Alan Tower Waterman (June 4, 1892 – November 30, 1967) was an American physicist.

Biography
Born in Cornwall-on-Hudson, New York, he grew up in Northampton, Massachusetts. His father was a professor of physics at Smith College. Alan also became a physicist, doing his undergraduate and doctoral work at Princeton University from which he obtained his Ph.D. in 1916.

He joined the faculty of the University of Cincinnati, and married Vassar graduate Mary Mallon. (sister of H. Neil Mallon) there in August 1917. He later became a professor at Yale University, and moved to North Haven, Connecticut in 1929. During World War II, he took leave of absence from Yale to become director of field operations for the Office of Scientific Research and Development and the family moved to Cambridge, MA. He continued his government work and became deputy chief of the Office of Naval Research.

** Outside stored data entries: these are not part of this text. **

/-- Point-wise form of `finsum_weight_eq_of_ringEquiv`: `[κ(p)^s : K] = [κ(E p)^s : K]` for a `K`-compatible ring
isomorphism `E : A ≃ B` (`E p := PrimeSpectrum.comapEquiv E p`). [folklore] -/
theorem finrank_weight_eq_of_ringEquiv {K A B : Type*} [Field K] [CommRing A] [CommRing B] (iA : K →+* A)
    (iB : K →+* B) (E : A ≃+* B) (hE : ∀ k, E (iA k) = iB k) (p : PrimeSpectrum A) :
    (letI := ((algebraMap A p.asIdeal.ResidueField).comp iA).toAlgebra;
        Module.finrank K (separableClosure K p.asIdeal.ResidueField)) =
      (letI := ((algebraMap B (PrimeSpectrum.comapEquiv E p).asIdeal.ResidueField).comp iB).toAlgebra;
        Module.finrank K (separableClosure K (PrimeSpectrum.comapEquiv E p).asIdeal.ResidueField)) := by
  have hpq : p.asIdeal = (PrimeSpectrum.comapEquiv E p).asIdeal.comap E.toRingHom := by
    have : p = PrimeSpectrum.comap E.toRingHom (PrimeSpectrum.comapEquiv E p) :=
      ((PrimeSpectrum.comapEquiv E).symm_apply_apply p).symm
    conv_lhs => rw [this]
    rfl
  have hbij := (RingHom.surjectiveOnStalks_of_surjective E.surjective).residueFieldMap_bijective
    p.asIdeal (PrimeSpectrum.comapEquiv E p).asIdeal hpq
  exact finrank_separableClosure_eq_of_ringEquiv ((algebraMap A p.asIdeal.ResidueField).comp iA)
    ((algebraMap B (PrimeSpectrum.comapEquiv E p).asIdeal.ResidueField).comp iB) (RingEquiv.refl K)
    (RingEquiv.ofBijective _ hbij) fun k => by
      change Ideal.ResidueField.map p.asIdeal _ E.toRingHom hpq (algebraMap A _ (iA k)) = algebraMap B _ (iB k)
      rw [Ideal.ResidueField.map_algebraMap]
      exact congrArg _ (hE k)

end Algebra

/-! ## Every point over a split curve has weight one -/

section Scheme

variable {R RB : Type} [CommRing R] [IsLocalRing R] [CommRing RB] [IsLocalRing RB]
  {X : Scheme.{0}} (π : X ⟶ Spec (.of R)) (g : Spec (.of RB) ⟶ Spec (.of R))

In 1950, he was appointed by President Truman as first director of the U.S. National Science Foundation (NSF) Waterman was awarded the Public Welfare Medal from the National Academy of Sciences in 1960. He served as director until 1963, when he retired and was subsequently awarded the Presidential Medal of Freedom.

Alan and Mary had six children: Alan Jr, an atmospheric physicist who taught at Stanford University, Neil, Barbara, Anne, and Guy, writer, climber, and conservationist. A daughter Mary died in childhood.

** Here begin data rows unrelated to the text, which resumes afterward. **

import Mathlib.Data.Int.ModEq
import Literature.Computability.Complexity.SuccinctCircuitBitsMachine
import HarnessLib

/-!
# Succinct arithmetic circuits of polynomial depth, IV: value bounds and the two's-complement
# read-out of integers

Sequel of `SuccinctCircuitBits.lean` / `SuccinctCircuitBitsMachine.lean`. Two small services for
consumers whose quantities are INTEGERS (the linear-algebra consumer of the KV20 M1 programme:
entries of `AᵀA`, powers of the Mahajan–Vinay matrix, `q_B(B)·B^j`, a kernel vector):

* §Bounds — **`val_lt_two_pow_hdrPoly`**: every gate value is `< 2^{2^{H(|g|)} · 2^{depth g}}` (`H` the
  header polynomial `hdrPoly`: constants have `< 2^H` bits, sums have `< 2^H` children, names do
  not lengthen), hence `< 2^{valBits g}` for the polynomial-time computable poly-bit number
  `valBits g = 2^{H(|g|)} · 2^{dpoly(|g|)}` (`valBits_fp`) — the width a consumer may feed to a
  select gate or to the two's-complement read-out.
* §TwosComplement — integers `c` with `|c| < 2^v` are carried by ANY natural `X ≡ c (mod 2^{v+1})`
  (Knuth, §4.1, two's complement notation): sums and products of representatives are
  representatives (`Int.ModEq`), the constant `c` is represented by `c mod 2^{v+1}`, whose bits are
  those of `c` (`c ≥ 0`) or the complements of the bits of `|c| − 1` (`c < 0`,
  `testBit_twosRep_neg`); and the READ-OUT: **`neg_iff_testBit`** (`c < 0 ⟺` bit `v` of `X`),
  **`testBit_natAbs_of_nonneg`** (`c ≥ 0 ⇒` the bits of `|c|` below `v+1` are those of `X`;
  for `c < 0` apply it to `−c` and a representative of `−c`, e.g. `(2^{v+1} − 1)·X`,
  `neg_rep`), **`eq_zero_iff_mod`** (`c = 0 ⟺ X ≡ 0`, the select gate's test). So a consumer
  encoding integers in two's complement inside a `SuccCircuit` needs no comparison or subtraction
  gate: signs and magnitudes are single `bitLang` queries.

HONEST FRAMING (val-lit, KV20 M1 programme, brick (P2) layer G): generic plumbing; proves nothing
about `kumarVolk2020_cor_1_3` by itself; `VP ≠ VNP` is NOT proved and nothing here bears on it.

## References

* P. Koiran, S. Perifel, *VPSPACE and a transfer theorem over the reals*, Comput. Complexity 18
  (2009), §3.1, Def. 1 (coefficient function: bit `i` and the sign) and §3.2, Prop. 1 (proof: the
  size of the values at depth `i` is `(nd)^{O(1)} 2^i`) [KoiranPerifel2009VPSPACE].
* D. E. Knuth, *TAOCP 2*, §4.1 (two's complement notation: "−x is represented by 2ⁿ − x";
  complement-and-increment) [KnuthTAOCP2].
-/

noncomputable section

Possessed of a gentle nature, Alan Waterman was known for his calm and reasoned point of view. He believed in public service. Besides his scientific talents, he was an accomplished musician, revealing his sense of humor by walking the corridors of the National Science Foundation playing his bagpipes. He had a fine voice and singing together was a family ritual. An avid outdoorsman, Dr. Waterman canoed the rivers and lakes of northern Maine during extensive summer trips in the 1930s and 1940s. He was accompanied by his sons and colleagues, in particular Karl Compton, then president of MIT. Dr. Waterman was known to say that becoming a licensed Maine Guide meant possibly more to him than his NSF appointment.

In 1961, he was chosen as one of 50 outstanding Americans of meritorious performance in the fields of endeavor, to be honored as a Guest of Honor to the first annual Banquet of the Golden Plate in Monterey, California. Honor was awarded by vote of the National Panel of Distinguished Americans of the Academy of Achievement.

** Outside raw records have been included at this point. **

import Mathlib
import Summits.AtomisticToContinuum.HydrodynamicLimit.Theorems.OneSphereInfluenceStaticScoreResponseKPSmallness
import Summits.AtomisticToContinuum.HydrodynamicLimit.Theorems.JaynesSqueezeLocalGibbsConcentrationDiluteTilt
import Literature.MathematicalPhysics.KineticTheory.HardSphereEulerLLN
import HarnessLib
import Summits.AtomisticToContinuum.HydrodynamicLimit.Theorems.OneSphereInfluenceStaticScoreResponseLogPartitionDeriv
import Literature.Analysis.Complex.CauchyTaylorBall

/-!
# `StaticScoreResponse` (support item stmt-AtomisticToContinuum-12269): the holomorphic extension
# of the tilted canonical log-partition function of hard spheres on `𝕋³`

For a continuous positive activity `b` on `𝕋³`, a continuous one-body observable `|G| ≤ 1`, a
diameter `0 ≤ ε < 1/2` and `n` particles, consider the configurational canonical partition functions
of the exponentially tilted activities `b e^{sG}` (`posPartition`, `HardSphereEulerProofs`):

`φ(s) = n⁻¹ log Z_n(b e^{sG})`, `Z_n(a) = ∫_{(𝕋³)ⁿ} 𝟙_{no overlap} ∏ᵢ a(xᵢ) dx`.

Under the low-density smallness condition `2A²e⁴ · n · p_ε ≤ 1` (`p_ε = M v₁ ε³` the overlap
scale of the normalised profile `β = b/∫b`, `A = 2e^{1/4}`), `exists_analytic_logPartition`
produces `Φ` HOLOMORPHIC on the complex disc `‖s‖ < 1/4`, bounded by `3` there, with

`φ(s) = log ∫b + Re Φ(s)` for real `|s| < 1/4`

— namely `Φ(s) = log m(s) + n⁻¹ h(s)` with `m(s) = ∫ e^{sG} dβ` and `h` the Kotecký–Preiss
logarithm of the tilted hard-core probability (`exists_log_hcProb_tilted`), using
`Z_n(b e^{sG}) = (∫ b e^{sG})ⁿ · Ξ_s` (`posPartition_eq`) and the identification of the normalised
tilted profile with the tilted one-particle law (`profileOf_tilt_μ`). Cauchy estimates on `Φ`
then bound all `s`-derivatives of `φ`, i.e. the cumulants of `∑ᵢ G(xᵢ)` under the canonical Gibbs
measure, uniformly in `n` (next file). Folklore; no definitions, no named facts.
-/

noncomputable section

namespace Summit.AtomisticToContinuum.HydrodynamicLimit.Theorems

open Finset MeasureTheory Complex Metric Literature.Probability.LatticeModels
  Literature.MathematicalPhysics.StatisticalMechanics Literature.MathematicalPhysics.KineticTheory

variable {b G : T3 → ℝ}

/-! ### The tilted profile and its one-particle law -/

/-- The mean tilting factor under the normalised profile: `∫ e^{sG} dβ = (∫ b e^{sG}) / ∫ b`.
[folklore] -/
theorem integral_exp_mul_profileOf (hb : Continuous b) (hb0 : ∀ x, 0 < b x) (s : ℝ) :
    ∫ y, Real.exp (s * G y) ∂(profileOf b hb hb0).μ = (∫ y, b y * Real.exp (s * G y)) / ∫ y, b y := by
  rw [DensityProfile.integral_μ]
  simp only [profileOf_β]
  rw [← integral_div]
  refine integral_congr_ae (ae_of_all _ fun y => ?_)
  ring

The crater Waterman on the Moon is named after him, as is Mount Waterman in the Hughes Range of Antarctica. Since 1975, the National Science Foundation has annually issued the Alan T. Waterman Award (named in Waterman's honor) to a promising young researcher.

Waterman died on November 30, 1967.

Tributes 
A month later after his death, President Lyndon B. Johnson made a statement to commemorate him.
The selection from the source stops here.